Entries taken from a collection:
import Mathlib.Analysis.Complex.CauchyIntegral
import Mathlib.Analysis.Analytic.IsolatedZeros
import HarnessLib

/-!
# [AbsTopIII] §2–§4: Remarks 2.1.1, 2.5.1, 2.8.1, 2.8.3, 3.1.2, 3.1.3, 3.2.1, 3.2.2, 4.1.1, 4.1.2, 4.2.1

S. Mochizuki, *Topics in absolute anabelian geometry III: global reconstruction algorithms*
[MochizukiAbsTopIII2015]; locators `p.N` are the pages of the author's kurims manuscript (lit key
`paper:url-5493eb38cbb7`, 164 pp; the journal pagination is not held), each read on the page.
Wave-2 block W2-B14 of the abc-iut cell's L4 plan (L4-lead RULING π, 2026-08-25): the eleven Remarks
of §2 "Archimedean Reconstruction Algorithms", §3 "Nonarchimedean Log-Frobenius Compatibility" and
§4 "Archimedean Log-Frobenius Compatibility" that belong neither to the statement files of seat
abc-iut-L4-t2 nor to the remark blocks W2-B1/B4/B5 (`FrobeniusPictureMLFRemarks`,
`ArchLogFrobeniusRemarks`, `RemarksArchimedean`).  Node ids `AbsTopIII:Rmk2.1.1` … `AbsTopIII:Rmk4.2.1`
of plan/L4/NODES.md.  Statements-first (D-0014): where a Remark makes an elementary mathematical
claim its kernel is TYPED AND PROVED below; definitions and named facts that seat L4-t2 has already
typed in its (staged or landed) statement files are CITED BY NAME, never re-declared; purely
expository Remarks are RECORDED in this index by locator and thesis sentence only — no structure is
invented for them.  HONEST FRAMING: nothing here takes a side on [IUTchIII] Cor. 3.12; typed ≠
discharged.

## Index of the eleven Remarks

* **Rmk 2.1.1** p. 52 — (a) "there is a natural extension of the notions of Definition 2.1 to the
  case of Riemann orbisurfaces, which gives rise to 'Aut-holomorphic orbispaces'"; a Riemann
  orbisurface is "a one-dimensional complex analytic stack which is locally isomorphic to the …
  stack-theoretic quotient of a Riemann surface by a finite group of [holomorphic] automorphisms".
  TYPED by seat L4-t2 as `AutHolOrbispace` (presentations `[𝕌/Γ]`, `AutHolOrbispace.ofSpace`;
  `Coorientations.lean`, staged) — cited, not re-declared.  (b) CLAIM "in particular, a Riemann
  orbisurface is necessarily a Riemann surface over the complement, in the coarse space associated to
  the orbisurface, of some discrete closed subset": its analytic kernel — the points fixed by a
  non-identity holomorphic self-map of a connected open `U ⊆ ℂ` (hence the points with non-trivial
  isotropy under a finite group of holomorphic automorphisms) form a discrete, relatively closed
  subset of `U` — is PROVED: `Rmk211.fixedPoints_isolated`, `Rmk211.fixedPoints_isolated_finset`,
  `Rmk211.isClosed_fixedLocus` (identity theorem, Mathlib
  `AnalyticOnNhd.eqOn_of_preconnected_of_frequently_eq`).
* **Rmk 2.5.1** p. 57 — DEFINITION: "we shall refer to a frame of `U` at `p ∈ U` as orthogonal if
  it arises from an ordered pair of distinct intersecting sides of a rectangle `∈ ℛ(U) ⊆ 𝒫(U)`".
  TYPED by seat L4-t2 as `Parallelograms.IsOrthogonalFrame` (`HolomorphicCores.lean`, staged; the
  frames/sides/parallelograms of Prop 2.5 (a)–(d) are that file's `IsFrame`, `IsSide`,
  `parallelograms`) — cited, not re-declared.  No claim.
* **Rmk 2.8.1** p. 64 — CLAIM ("one verifies immediately"): "the isomorphism class of the pair
  `(1 → Δ_X → Π_X → G_k → 1, v)` depends only on the restriction of `v` to the subfield
  `k^× ∪ {0} ⊆ k̄_NF^× ∪ {0}`".  TYPED by seat L4-t2 as the named schema
  `ArchimedeanReconstruction.IsomorphismClassDependsOnRestriction` over its `NFCurveData` shim of the
  π₁-interface (`ArchimedeanReconstruction.lean`, staged) — cited.  (Mathematical content: `G_k` acts
  transitively on the archimedean valuations of `k̄_NF` above a given one of `k`; not separately
  typed here — it needs the scheme side of the interface, seat L4-t1.)
* **Rmk 2.8.3** p. 64 — CLAIM ("one verifies immediately"): "any elliptically admissible hyperbolic
  orbicurve defined over a number field is of strictly Belyi type"; hence Cor 2.7 applies to the
  Aut-holomorphic orbispaces of Cor 2.8; the rest is methodological (why Cor 2.7 (c) builds the
  local additive structures directly rather than via the parallelograms of Prop 2.5/2.6).  TYPED by
  seat L4-t2 as the schema `ArchimedeanReconstruction.EllipticallyAdmissibleOverNFIsStrictlyBelyi`
  over the predicates `IsEllipticallyAdmissible` / `IsStrictlyBelyiType` (owners L4-t4 / L4-t1) —
  cited.  FACT-policy (Belyi maps), never discharged under campaign M.
* **Rmk 3.1.2** p. 70 — RECORDED (expository): "by definition, the algorithms of Corollary 1.10
  form an essential portion of each object of the category `Anab`.  … the 'software' constituted by
  these algorithms is not just executed once, leaving behind some 'output data' …, but rather
  executed over and over again within each object of `Anab`."  No mathematical claim.
* **Rmk 3.1.3** p. 71 — RECORDED (variant left to the reader): "one natural variant of the notion of
  an 'MLF-Galois `T`-pair of hyperbolic orbicurve type' is the notion of an 'MLF-Galois `T`-pair of
  tempered hyperbolic orbicurve type', i.e., the case where `Π_k ↠ G_k` arises from the tempered
  fundamental group of a hyperbolic orbicurve over `k` [cf. Remarks 1.9.1, 1.10.2].  We leave to the
  reader the routine details of developing the resulting tempered version of the theory".  No
  statement is printed; the hypothesis predicate would be supplied by the tempered-π₁ interface
  (seat abc-iut-L3-t2), exactly as `IsOfHypOrbicurveType` enters L4-t2's `AutPairCenterFree`.
* **Rmk 3.2.1** p. 73 — CLAIM/CONSTRUCTION: "the algorithm applied to construct the natural
  isomorphism of Corollary 1.10, (a), is essentially the same as the algorithm of Proposition 3.2,
  (i).  In particular, this algorithm does not require that `(Π ↷ M_T)` be of hyperbolic orbicurve
  type.  Thus, by imposing the condition of 'compatibility with the natural isomorphism of Corollary
  1.10, (a)', we thus obtain … a functorial algorithm for constructing the natural isomorphism
  `μ_Ẑ(M_TM) ⥲ μ_Ẑ(G)`".  TYPED by seat L4-t2 as the output field `MonoidKummerTheory.cycIso`
  (`MonoidKummerMaps.lean`, staged; `μ_Ẑ(M)` = L4-t2's `cyclotome`, `μ_Ẑ(G)` = L4-t1's cyclotome of
  Cor 1.10 (a)) — cited.  FACT-policy content (LCFT), never discharged under campaign M.
* **Rmk 3.2.2** p. 73 — RECORDED (convention): "the functoriality of Proposition 3.2, (i), when
  applied to the isomorphism `H²(G, μ_Ẑ(M_TM)) ⥲ Ẑ`, is to be understood in the sense of a
  'compatibility', relative to dividing the 'Ẑ' that appears as the codomain of these isomorphisms by
  a factor given by the index of the image of the induced open homomorphism on arithmetic Galois
  groups [cf. Definition 3.1, (ii)].  A similar remark [cf. Remark 1.10.1, (i)] applies to the
  cyclotome 'μ_Ẑ(Π)' that appears in Proposition 3.2, (ii).  We leave the routine details to the
  reader."  (Classical form: for an open subgroup `G' ⊆ G` of index `n`, restriction on `H²(−, μ)`
  corresponds to multiplication by `n` on invariants — local class field theory, FOUNDATIONS row 15;
  no cohomology of profinite groups in Mathlib, so nothing is typed beyond L4-t2's
  `ContCohomologyData` interface.)  Second paragraph (p. 73, added per referee abc-iut-ref-f F16):
  "In a similar vein, one may consider Kummer maps for '`𝒪^×`' [as opposed to '`𝒪^⊳`'], in which
  case the natural isomorphism of Remark 3.2.1 is only determined up to a `Ẑ^×`-multiple [cf.
  [Mzk17], Remark 2.4.2]" — this is the `Ẑ^×`-indeterminacy typed by L4-t2 as the torsor field
  `UnitKummerTheory.cycIsoClass` of Prop 3.3 (i) (`MonoidKummerMaps.lean`).
* **Rmk 4.1.1** p. 105 — RECORDED (cross-reference): "the topological monoid '`𝒪^⊳_k`' associated
  to a CAF `k` [cf. Definition 4.1, (i)] is essentially the data used to construct the archimedean
  Frobenioids of [Mzk17], Example 3.3, (ii)."  In the tree: `𝒪^⊳_k = {x ∈ k^× | ‖x‖ ≤ 1}` is L4-t2's
  `archNonzeroIntegers` (`ArchimedeanLogFrobenius.lean`, staged); its polar decomposition
  `𝒪^⊳_ℂ ≅ S¹ × ℝ_{≥0}` is PROVED in `AbsTopIII/RemarksLogShells.lean` (`Rmk_5_10_2_iii_polar`,
  seat L4-t16); [Mzk17] = [FrdII] Example 3.3 is layer L1's `Literature/AlgebraicGeometry/Frobenioids`
  (seat abc-iut-L1-t6, archimedean Frobenioids).  No new claim.
* **Rmk 4.1.2** p. 105 — RECORDED (scope): the requirements that "the structure-orbispace always be
  elliptically admissible, and that the base field always be a CAF" are simplifying; "many aspects of
  the theory of the present §4 may be generalized to accommodate 'structure-orbispaces' that are
  Aut-holomorphic orbispaces that arise from more general hyperbolic orbicurves … over arbitrary
  archimedean fields [i.e., either CAF's or RAF's]", but "such generalizations … are beyond the scope
  of the present paper."  No claim.
* **Rmk 4.2.1** p. 106 — RECORDED (negative claim, "as is easily verified", no proof printed):
  "unlike the case with Proposition 3.2, (iv), the id-rigidity portion of Proposition 4.2, (i), is
  false for the '𝒞̲' and '𝒞̲̲' versions of `𝒞^hol_T`, `𝒞^{hol-sB}_T`" (the subcategories of
  `T`-isomorphisms, resp. of structure-isomorphisms, in the three-way notation of Def 4.1 (iii)
  p. 103 "𝒞̲ (respectively, 𝒞̲̲; 𝒞̲̲̲) … the subcategories determined by the `T`-isomorphisms
  (respectively, structure-isomorphisms; isomorphisms)" — Prop 4.2 (i) asserts id-rigidity for the
  isomorphism version `𝒞 = 𝒞̲̲̲`; id-rigid = every automorphism of the identity functor is the
  identity, §0 p. 27; gloss corrected per referee abc-iut-ref-l L1-F2).  Not typed: the
  categories `𝒞^hol_T` are not yet assembled as Mathlib `Category` instances (L4-t2 types the
  objects/morphisms `AutHolPair`, `AutHolPair.Hom`, `.IsTIso`), and the text does not name the
  non-trivial automorphism of the identity functor it has in mind; recorded for the eventual
  category file.

Deliberately NOT here: Def 2.1–Cor 2.9, Def 3.1–Prop 3.3, Def 4.1–Lem 4.4 and their named facts
(seat L4-t2), Rmk 3.1.1 (re-typed by L4-t2 in `MonoidKummerMaps`; its MLF-level form is PROVED in
`MLFUnitsInfinitelyDivisible.lean`), the other remark blocks (B1/B4/B5/B8).
-/

namespace Literature.AnabelianGeometry.AbsoluteAnabelian.AbsTopIII

open _root_.Filter _root_.Topology Set

/-! ### Remark 2.1.1 (b), p. 52 — the non-free locus of a finite group of holomorphic automorphisms
is discrete and closed -/

namespace Rmk211

/-- **Rmk 2.1.1, analytic kernel.**  A holomorphic self-map `g` of a connected open `U ⊆ ℂ` that is
not the identity on `U` has ISOLATED fixed points in `U`: near every `z₀ ∈ U`, `g w ≠ w` for all
`w ≠ z₀` close to `z₀` (identity theorem applied to `g` and `id`).  This is why the points of a
Riemann orbisurface with non-trivial isotropy — locally the fixed points of finitely many
non-identity holomorphic automorphisms of a Riemann surface — form "some discrete closed subset" of
the coarse space.
[cite: MochizukiAbsTopIII2015, Remark 2.1.1 p.52] -/
theorem fixedPoints_isolated {U : Set ℂ} (hU : IsOpen U) (hU' : IsPreconnected U) {g : ℂ → ℂ}
    (hg : DifferentiableOn ℂ g U) (hne : ∃ z ∈ U, g z ≠ z) {z₀ : ℂ} (hz₀ : z₀ ∈ U) :
    ∀ᶠ w in 𝓝[≠] z₀, g w ≠ w := by
  by_contra h
  have hfreq : ∃ᶠ w in 𝓝[≠] z₀, g w = id w := by
    simpa [Filter.not_eventually] using h
  have heq : EqOn g id U :=
    (hg.analyticOnNhd hU).eqOn_of_preconnected_of_frequently_eq analyticOnNhd_id hU' hz₀ hfreq
  obtain ⟨z, hz, hgz⟩ := hne
  exact hgz (heq hz)

/-- **Rmk 2.1.1, analytic kernel (finite group version).**  For a finite family of holomorphic
self-maps of a connected open `U ⊆ ℂ`, none of which is the identity on `U`, the points of `U` moved
by every member form a punctured neighbourhood of each point of `U`: the locus of points with
non-trivial isotropy is discrete in `U`.
[cite: MochizukiAbsTopIII2015, Remark 2.1.1 p.52] -/
theorem fixedPoints_isolated_finset {U : Set ℂ} (hU : IsOpen U) (hU' : IsPreconnected U)
    {ι : Type*} (S : Finset ι) (g : ι → ℂ → ℂ) (hg : ∀ i ∈ S, DifferentiableOn ℂ (g i) U)
    (hne : ∀ i ∈ S, ∃ z ∈ U, g i z ≠ z) {z₀ : ℂ} (hz₀ : z₀ ∈ U) :
    ∀ᶠ w in 𝓝[≠] z₀, ∀ i ∈ S, g i w ≠ w := by
  rw [Finset.eventually_all]
  intro i hi
  exact fixedPoints_isolated hU hU' (hg i hi) (hne i hi) hz₀

/-- **Rmk 2.1.1, analytic kernel (closedness).**  The fixed locus of a continuous self-map of `U` is
closed in `U` (for the subspace topology) — together with `fixedPoints_isolated`: "some discrete
closed subset".
[cite: MochizukiAbsTopIII2015, Remark 2.1.1 p.52] -/
theorem isClosed_fixedLocus {U : Set ℂ} {g : ℂ → ℂ} (hg : ContinuousOn g U) :
    IsClosed ((Subtype.val : U → ℂ) ⁻¹' {w | g w = w}) := by
  have h1 : Continuous fun u : U => g u := hg.restrict
  have h2 : Continuous fun u : U => (u : ℂ) := continuous_subtype_val
  simpa [Set.preimage] using isClosed_eq h1 h2

end Rmk211

end Literature.AnabelianGeometry.AbsoluteAnabelian.AbsTopIII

TASK TO CARRY OUT: The lines above, from the start of the records through the one containing "isomorphic to the …", are to be printed exactly, and nothing else is to be included.

ANSWER FOR THIS EXERCISE:
import Mathlib.Analysis.Complex.CauchyIntegral
import Mathlib.Analysis.Analytic.IsolatedZeros
import HarnessLib

/-!
# [AbsTopIII] §2–§4: Remarks 2.1.1, 2.5.1, 2.8.1, 2.8.3, 3.1.2, 3.1.3, 3.2.1, 3.2.2, 4.1.1, 4.1.2, 4.2.1

S. Mochizuki, *Topics in absolute anabelian geometry III: global reconstruction algorithms*
[MochizukiAbsTopIII2015]; locators `p.N` are the pages of the author's kurims manuscript (lit key
`paper:url-5493eb38cbb7`, 164 pp; the journal pagination is not held), each read on the page.
Wave-2 block W2-B14 of the abc-iut cell's L4 plan (L4-lead RULING π, 2026-08-25): the eleven Remarks
of §2 "Archimedean Reconstruction Algorithms", §3 "Nonarchimedean Log-Frobenius Compatibility" and
§4 "Archimedean Log-Frobenius Compatibility" that belong neither to the statement files of seat
abc-iut-L4-t2 nor to the remark blocks W2-B1/B4/B5 (`FrobeniusPictureMLFRemarks`,
`ArchLogFrobeniusRemarks`, `RemarksArchimedean`).  Node ids `AbsTopIII:Rmk2.1.1` … `AbsTopIII:Rmk4.2.1`
of plan/L4/NODES.md.  Statements-first (D-0014): where a Remark makes an elementary mathematical
claim its kernel is TYPED AND PROVED below; definitions and named facts that seat L4-t2 has already
typed in its (staged or landed) statement files are CITED BY NAME, never re-declared; purely
expository Remarks are RECORDED in this index by locator and thesis sentence only — no structure is
invented for them.  HONEST FRAMING: nothing here takes a side on [IUTchIII] Cor. 3.12; typed ≠
discharged.

## Index of the eleven Remarks

* **Rmk 2.1.1** p. 52 — (a) "there is a natural extension of the notions of Definition 2.1 to the
  case of Riemann orbisurfaces, which gives rise to 'Aut-holomorphic orbispaces'"; a Riemann
  orbisurface is "a one-dimensional complex analytic stack which is locally isomorphic to the …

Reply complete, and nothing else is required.